The third floor is magnificent with walls and ceilings in 18th century Baroque style. This part of the library looks like a church and has beautiful Rosewood tables that are covered at night to preserve them from bat droppings. The bats are there to eat bugs that harm the books.
Porto
Our last city stop on the tour was Porto. I enjoyed the visit to the commerce building best.



It was built on land that previously belonged to a monastery. It is a granite building and the carvings were done on site.
The most impressive was the ballroom, which was done in Arabic style with geometric designs that just sparkled.

The historic St. Francisco church next door has been de-consecrated to prevent lighting of candles, which can cause a fire. It started life as a simple church, but successful business people built many fancy alters.
The weather that started balmy in Lisbon, turned cold and rainy. Luckily I was able to buy a jacket before the weather changed. In Porto, we, unfortunately had cold rain to cope with. On our walk, going down a narrow street, we could not enjoy the architecture. We had to watch our feet on the slippery stones.

We also had rain on our 45-minute Douro River cruise. However, we were inside the boat and stayed dry. I did enjoy seeing a bridge designed by Eiffel (of Eiffel Tower fame).
Luckily I was able to return to Porto a few days later in sunshine. See below.
Family Time
At the conclusion of the Rick Steves tour, my daughter Maggie and her husband Kevin picked me up and brought me to Braga, where they had been living for about 2 years.
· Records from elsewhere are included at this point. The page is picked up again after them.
import Literature.AnabelianGeometry.SemiGraphs.ThetaRayFrameStep
import Literature.AnabelianGeometry.SemiGraphs.SubdivisionPaths
import HarnessLib

/-!
# Deep fixed points of the powers of the escaping element project onto fixed points of the element itself
# (typed-form audit of [SemiAnbd] Thm 3.7 (iv) clause 2 at `𝒢_θ`, row «B9·ANCHOR-FREE-PAIR», brick K-B4b/2)

Mochizuki, *Semi-graphs of anabelioids*, Publ. RIMS **42** (2006), §3, Theorem 3.7 (iii)/(iv) pp. 40–41, Lemma
1.8 (ii) p. 20, Remark 2.2.1 p. 24 [cite: MochizukiSemiAnbd2006, Thm 3.7(iv) p.41].

PROOF-ONLY file (abc-iut cell, layer L3, seat abc-iut-L3-d4 gen 5; row «B9·ANCHOR-FREE-PAIR@𝒢_θ» (L3-lead
β50/γ10); frontier / erratum-grade label — typed-form audit of the cell's ∀-countable typing of Thm 3.7 (iv) at
abc-iut-L3-d1's countermodel `𝒢_θ(p,n)`, OUTSIDE the [IUTchIII] Cor. 3.12 cone; 0 definitions, no named fact).
Desk memo `HOME/staging/L3/L3-d4/g5/B9-ANCHOR-FREE-PAIR.md`, step (S2) = (♦).

* `thetaRayFreeProP_frame_induction` — the INDUCTION along a path of the subdivision of the deep tree
  `𝔾̃_{N'}` all of whose nodes are fixed by `x = c^{p^m}`: the normalised invariant of K-B4b/1 (p-id of
  `ThetaRayFrameStep`) propagates from the start vertex to the end vertex (Lemma 1.8 (ii): a walk
  `v – b – e – b' – v'` crosses one edge in four steps; `SubdivisionPaths` step lemmas);
* `thetaRayFreeProP_deepFixed_proj_fixed` — **(♦)**: with the shallow level `n₀` fixed and its thresholds in
  force, at every deep level `N'` (beyond the frame-shift level, with all `x`-fixed vertices far), EVERY
  `x`-fixed vertex `yy` of `𝔾̃_{N'}` has `ρ_{n₀}(c)` fixing its image in `𝔾̃_{n₀}` — start the induction at the
  standard far vertex of the apartment (`rayPointSeq`), where `ρ(x) = σ^{a^{p^m}}` and `ρ_{n₀}(c) = σ_{n₀}^{a}`,
  and walk along the geodesic to `yy` inside `Fix(x)`.

Nothing of [SemiAnbd] is asserted; nothing bears on [IUTchIII] Cor. 3.12; typed ≠ proved.
-/

noncomputable section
Braga, is the 3rd largest city in Portugal, but it feels small and charming.



We toured two lovely churches; Santuario de Santa Luzia de Castelo and Bom Jesus. The first is a lovely square church, with views of the Atlantic Ocean from its grounds.

Mom Jesus church is a long, Latin style church with magnificent grounds and structures.
We walked in downtown Braga, and ate at some of their favorite restaurants. Maggie treated me to the local cherry drink, which is usually drunk in chocolate cups. Alas, they were out of the chocolate cups.
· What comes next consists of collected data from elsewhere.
import Mathlib
import HarnessLib
import Summits.Ventures.LatticeQCDFlow.Exactness.IMHCoupledUnbiasedEstimatorVariance
import Summits.Ventures.LatticeQCDFlow.Scaling.AutoregressiveGaugeAllClosingColdExact

/-!
# LatticeQCDFlow / Scaling — the coupled unbiased estimator of the exact all-closing conditioner (`A = Z/∏_ℓ c_{#C_ℓ}`) at second order: the summed corrections have second moment `≤ (1 − A)^k (c − a)² (2 − A)/A²`, and `N` corrections leave exactly the bias of time `k + N`

HONEST FRAMING: exact (Metropolis-corrected) sampling algorithms for lattice gauge theory;
figures of merit are autocorrelation/cost numbers at stated couplings and volumes; no
continuum-physics claim.

Venture `LatticeQCDFlow` (cell pub-lqcd), topic `Scaling`, FANOUT row 30 (lean-1, GEN-37) — OUR WORK, the gauge instance of this
generation's abstract `Exactness/IMHCoupledUnbiasedEstimatorVariance` for the exact all-closing conditioner (`A = Z/∏_ℓ c_{#C_ℓ}`).  Setting as in
`Scaling/AutoregressiveGauge…CommonRandomNumbers` (GEN-36): the CRN pair kernel `K̂` feeds the SAME proposals and uniforms to two runs;
`A` is the sampler's acceptance at the cold configuration (displayed), `1/A` its cold weight.
With the corrections `D_n = f(U′_n) − f(U_n)` (first run one update ahead of the second; `a ≤ f ≤ c` measurable):

* **`allClosing_crnLag_sq_sum_abs_le`** — FROM EVERY INITIAL COUPLING: `E[(Σ_{n<N}|D_{k+n}|)²] ≤ (1 − A)^k·(c − a)²·(1/A)(2/A − 1)` for every `k`, `N`
  (the random correction that removes all the burn-in bias is geometrically small in mean square);
* **`allClosing_crnLag_truncated_mean_eq`** — one update ahead: `E[f(U_k) + Σ_{n<N} D_{k+n}] = E f(U_{k+N})` EXACTLY (the marginal law
  `μ₂K^{k+N}`): `N` corrections move the burn-in bias from time `k` to time `k + N`;
* **`allClosing_crnLag_truncated_bias_abs_le`** — so `|E[f(U_k) + Σ_{n<N} D_{k+n}] − π(f)| ≤ (1 − A)^{k+N}·(c − a)` (zero at `N = ∞`, GEN-36).

NOT CLAIMED: the exact variance; any value of `A`; optimality of the constants.  No `def`, no `sorry`, nothing cited as a fact.
-/

noncomputable section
We visited the lovely Santa Barbara Garden. The roses were just coming out – I love roses. We had enough dry weather to enjoy the beautiful grounds.
We had one very rainy day, and we called it our spa day. Maggie and I booked massages and I spent quite a bit of time in the warm indoor pool. It felt great to rest after a couple of weeks touring.
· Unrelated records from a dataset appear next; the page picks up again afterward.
/-- Twists add under composition when the final codomain is `Spec ℂ`.
[cite: MochizukiFrdII2008, §3 p.23] -/
@[simp] theorem twists_comp_complex {M L : D0} (f : M ⟶ L) (g : L ⟶ complex) :
    Hom.twists (f ≫ g) = xor (Hom.twists f) (Hom.twists g) := by
  cases g; cases f; rfl

/-- The Galois action on `ℂ^×` attached to a Boolean twist: identity or complex conjugation
(`star` on `ℂˣ`). [cite: MochizukiFrdII2008, Def 3.1 (i) p.23] -/
noncomputable def galAct (σ : Bool) : ℂˣ ≃* ℂˣ := bif σ then starMulEquiv else MulEquiv.refl ℂˣ
  where
  /-- complex conjugation as a multiplicative automorphism of `ℂˣ` -/
  starMulEquiv : ℂˣ ≃* ℂˣ :=
    { toFun := star, invFun := star, left_inv := star_star, right_inv := star_star,
      map_mul' := fun a b => by rw [star_mul, mul_comm] }

/-- The trivial twist acts identically. [cite: MochizukiFrdII2008, Def 3.1 (i) p.23] -/
@[simp] theorem galAct_false (u : ℂˣ) : galAct false u = u := rfl

/-- The nontrivial twist acts by complex conjugation. [cite: MochizukiFrdII2008, Def 3.1 (i) p.23] -/
@[simp] theorem galAct_true (u : ℂˣ) : galAct true u = star u := rfl

/-- The Galois action is involutive. [cite: MochizukiFrdII2008, Def 3.1 (i) p.23] -/
@[simp] theorem galAct_galAct (σ : Bool) (u : ℂˣ) : galAct σ (galAct σ u) = u := by
  cases σ <;> simp

/-- The Galois action is additive in the twist (`Gal(ℂ/ℝ) ≅ ℤ/2ℤ`).
[cite: MochizukiFrdII2008, Def 3.1 (i) p.23] -/
theorem galAct_xor (σ τ : Bool) (u : ℂˣ) : galAct (xor σ τ) u = galAct τ (galAct σ u) := by
  cases σ <;> cases τ <;> simp

/-- The two Galois twists commute (`Gal(ℂ/ℝ)` is abelian). [cite: MochizukiFrdII2008, Def 3.1 (i) p.23] -/
theorem galAct_comm (σ τ : Bool) (u : ℂˣ) : galAct σ (galAct τ u) = galAct τ (galAct σ u) := by
  cases σ <;> cases τ <;> simp

/-- The image of a set under the trivial twist is itself. [cite: MochizukiFrdII2008, Def 3.1 (i) p.23] -/
@[simp] theorem image_galAct_false (S : Set ℂˣ) : galAct false '' S = S := by
  ext x; simp

/-- The Galois action preserves absolute values. [cite: MochizukiFrdII2008, Def 3.1 (ii) p.23] -/
@[simp] theorem norm_galAct (σ : Bool) (u : ℂˣ) : ‖((galAct σ u : ℂˣ) : ℂ)‖ = ‖(u : ℂ)‖ := by
  cases σ
  · rfl
  · rw [galAct_true, Units.coe_star]
    exact Complex.norm_conj _

/-- The action of an arrow `f : Spec L → Spec K` of `D₀` on scalars: `x ↦ ι(x)` for the field
embedding `ι : K ↪ L` inside `ℂ` (identity or conjugation). [cite: MochizukiFrdII2008, Def 3.1 (i) p.23] -/
noncomputable abbrev Hom.act {L K : D0} (f : L ⟶ K) : ℂˣ ≃* ℂˣ := galAct (Hom.twists f)

/-! ### Scalars of an object inside `ℂ` (Definition 3.1 (ii) read inside `ℂ`) -/

/-- `K^× ⊆ ℂ^×`: the nonzero scalars of the archimedean local field of `K` (`ℝ^×` for `Spec ℝ`,
`ℂ^×` for `Spec ℂ`). [cite: MochizukiFrdII2008, Def 3.1 (ii) p.23] -/
def scalars : D0 → Subgroup ℂˣ
  | real => (Units.map Complex.ofRealHom.toMonoidHom).range
  | complex => ⊤

/-- `ℂ^×` is all of `ℂ^×`. [cite: MochizukiFrdII2008, Def 3.1 (ii) p.23] -/
@[simp] theorem scalars_complex : scalars complex = ⊤ := rfl

/-- Membership in `ℝ^× ⊆ ℂ^×`: the imaginary part vanishes. [cite: MochizukiFrdII2008, Def 3.1 (ii) p.23] -/
theorem mem_scalars_real_iff (u : ℂˣ) : u ∈ scalars real ↔ (u : ℂ).im = 0 := by
  constructor
  · rintro ⟨r, rfl⟩
    exact Complex.ofReal_im (r : ℝ)
  · intro h
    have hre : (u : ℂ).re ≠ 0 := by
      intro hre
      exact u.ne_zero (Complex.ext hre h)
    refine ⟨Units.mk0 (u : ℂ).re hre, Units.ext ?_⟩
    change (((u : ℂ).re : ℝ) : ℂ) = (u : ℂ)
    exact Complex.ext (by simp) (by simp [h])

/-- `O_K^× ⊆ ℂ^×`: the scalars of `K` of norm `1` (`{±1}` for `Spec ℝ`, `S¹` for `Spec ℂ`;
FrdII Def. 3.1 (ii), p. 23). [cite: MochizukiFrdII2008, Def 3.1 (ii) p.23] -/
def unitScalars (K : D0) : Subgroup ℂˣ where
  carrier := {u | u ∈ scalars K ∧ ‖(u : ℂ)‖ = 1}
  mul_mem' {a b} ha hb := ⟨mul_mem ha.1 hb.1, by rw [Units.val_mul, norm_mul, ha.2, hb.2, mul_one]⟩
  one_mem' := ⟨one_mem _, by simp⟩
  inv_mem' {a} ha := ⟨inv_mem ha.1, by rw [Units.val_inv_eq_inv_val, norm_inv, ha.2, inv_one]⟩

/-- Membership in `O_K^×`. [cite: MochizukiFrdII2008, Def 3.1 (ii) p.23] -/
theorem mem_unitScalars_iff (K : D0) (u : ℂˣ) :
    u ∈ unitScalars K ↔ u ∈ scalars K ∧ ‖(u : ℂ)‖ = 1 := Iff.rfl

/-- Scalars are stable under the Galois action of any arrow. [cite: MochizukiFrdII2008, Def 3.1 (ii) p.23] -/
theorem galAct_mem_scalars (σ : Bool) {K : D0} {u : ℂˣ} (hu : u ∈ scalars K) :
    galAct σ u ∈ scalars K := by
  cases σ
  · exact hu
  · cases K
    · rw [mem_scalars_real_iff] at hu ⊢
      simp [hu]
    · trivial

/-- Real scalars are fixed by the Galois action. [cite: MochizukiFrdII2008, Def 3.1 (i) p.23] -/
theorem galAct_eq_self_of_mem_scalars_real (σ : Bool) {u : ℂˣ} (hu : u ∈ scalars real) :
    galAct σ u = u := by
  cases σ
  · rfl
  · rw [mem_scalars_real_iff] at hu
    ext : 1
    rw [galAct_true, Units.coe_star]
    exact Complex.conj_eq_iff_im.mpr hu

/-! ### The printed claims about `D₀` (p. 23) -/

/-- "`D₀` is a connected … category" (FrdII p. 23): PROVED (the arrow `Spec ℂ → Spec ℝ` joins the
two objects). [cite: MochizukiFrdII2008, §3 p.23] -/
theorem isGraphConnected : IsGraphConnected D0 := by
  refine ⟨⟨real⟩, fun X Y => ?_⟩
  have h : ∀ K : D0, Zigzag K real := fun K => by
    cases K
    · exact Zigzag.refl _
    · exact Zigzag.of_hom toRealHom
  exact (h X).trans (h Y).symm

/-- "`D₀` is a … totally epimorphic category" (FrdII p. 23): PROVED by cases.
[cite: MochizukiFrdII2008, §3 p.23] -/
theorem isTotallyEpimorphic : IsTotallyEpimorphic D0 := by
  refine ⟨fun {A B} f => ⟨fun {Z} g h hgh => ?_⟩⟩
  cases f with
  | idReal => simpa using (show 𝟙 real ≫ g = 𝟙 real ≫ h from hgh)
  | toReal => exact Subsingleton.elim _ _
  | gal σ =>
    cases Z
    · exact Subsingleton.elim _ _
    · cases g with
      | gal τ => cases h with
        | gal τ' =>
          have e : xor σ τ = xor σ τ' := Hom.gal.inj hgh
          cases σ <;> cases τ <;> cases τ' <;> simp_all

/-- The structure morphism `Spec ℂ → Spec ℝ` is not a monomorphism (`𝟙 ≫ toReal = conj ≫ toReal`).
[cite: MochizukiFrdII2008, §3 p.23] -/
theorem not_mono_toRealHom : ¬ Mono toRealHom := by
  intro h
  have e : (𝟙 complex : complex ⟶ complex) = conj :=
    h.right_cancellation (𝟙 complex) conj (Subsingleton.elim _ _)
  exact conj_ne_id e.symm

/-- Every monomorphism of `D₀` is an isomorphism. [cite: MochizukiFrdII2008, §3 p.23] -/
theorem isIso_of_mono {A B : D0} (f : A ⟶ B) [hf : Mono f] : IsIso f := by
  cases f with
  | idReal => exact (inferInstance : IsIso (𝟙 real))
  | toReal => exact absurd hf not_mono_toRealHom
  | gal σ => exact ⟨⟨Hom.gal σ, by cases σ <;> rfl, by cases σ <;> rfl⟩⟩

/-- "`D₀` … is of FSM-type" (FrdII p. 23): PROVED — every monomorphism of `D₀` is already an
isomorphism. ("hence also of FSMFF-type" is `IsOfFSMType.isOfFSMFFType`.)
[cite: MochizukiFrdII2008, §3 p.23] -/
theorem isOfFSMType : IsOfFSMType D0 :=
  ⟨fun f hf => by haveI := hf.2; exact isIso_of_mono f⟩

end D0

end ArchFrd

end Literature.AlgebraicGeometry.Frobenioids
On our last day, we went back to Porto. This time I had lovely weather and could tour in sunshine. We went back to the river bank and I could enjoy (see) the Roman walls and the beautiful tiled buildings with the blue sky above.
Final Comments:
- This post skipped some of our stops. They were all worthwhile and wonderful, but I try to keep these posts somewhat short and report on the best. I skipped: Evora and its UNESCO Roman walls, Alcobaca and its beautiful monastery of Santa Maria, the beach at Nazarene, a winery and a faience pottery factory. If you want to read about them, I will forward my full log.
- I love Rick Steves tours but I think I am aging out of trying to keep up with 25 or so others in the group. The slippery cobble stone streets and a fast moving guide were sometimes a challenge. The fact that I needed a new hip had something to do with it.
- However, I still love learning about history and local culture. I might just have to go at it a bit slower in the future.
- I am glad that I jumped on the opportunity to visit Maggie and Kevin in Portugal. It is always great to tour with “locals”. They have since returned to the U. S.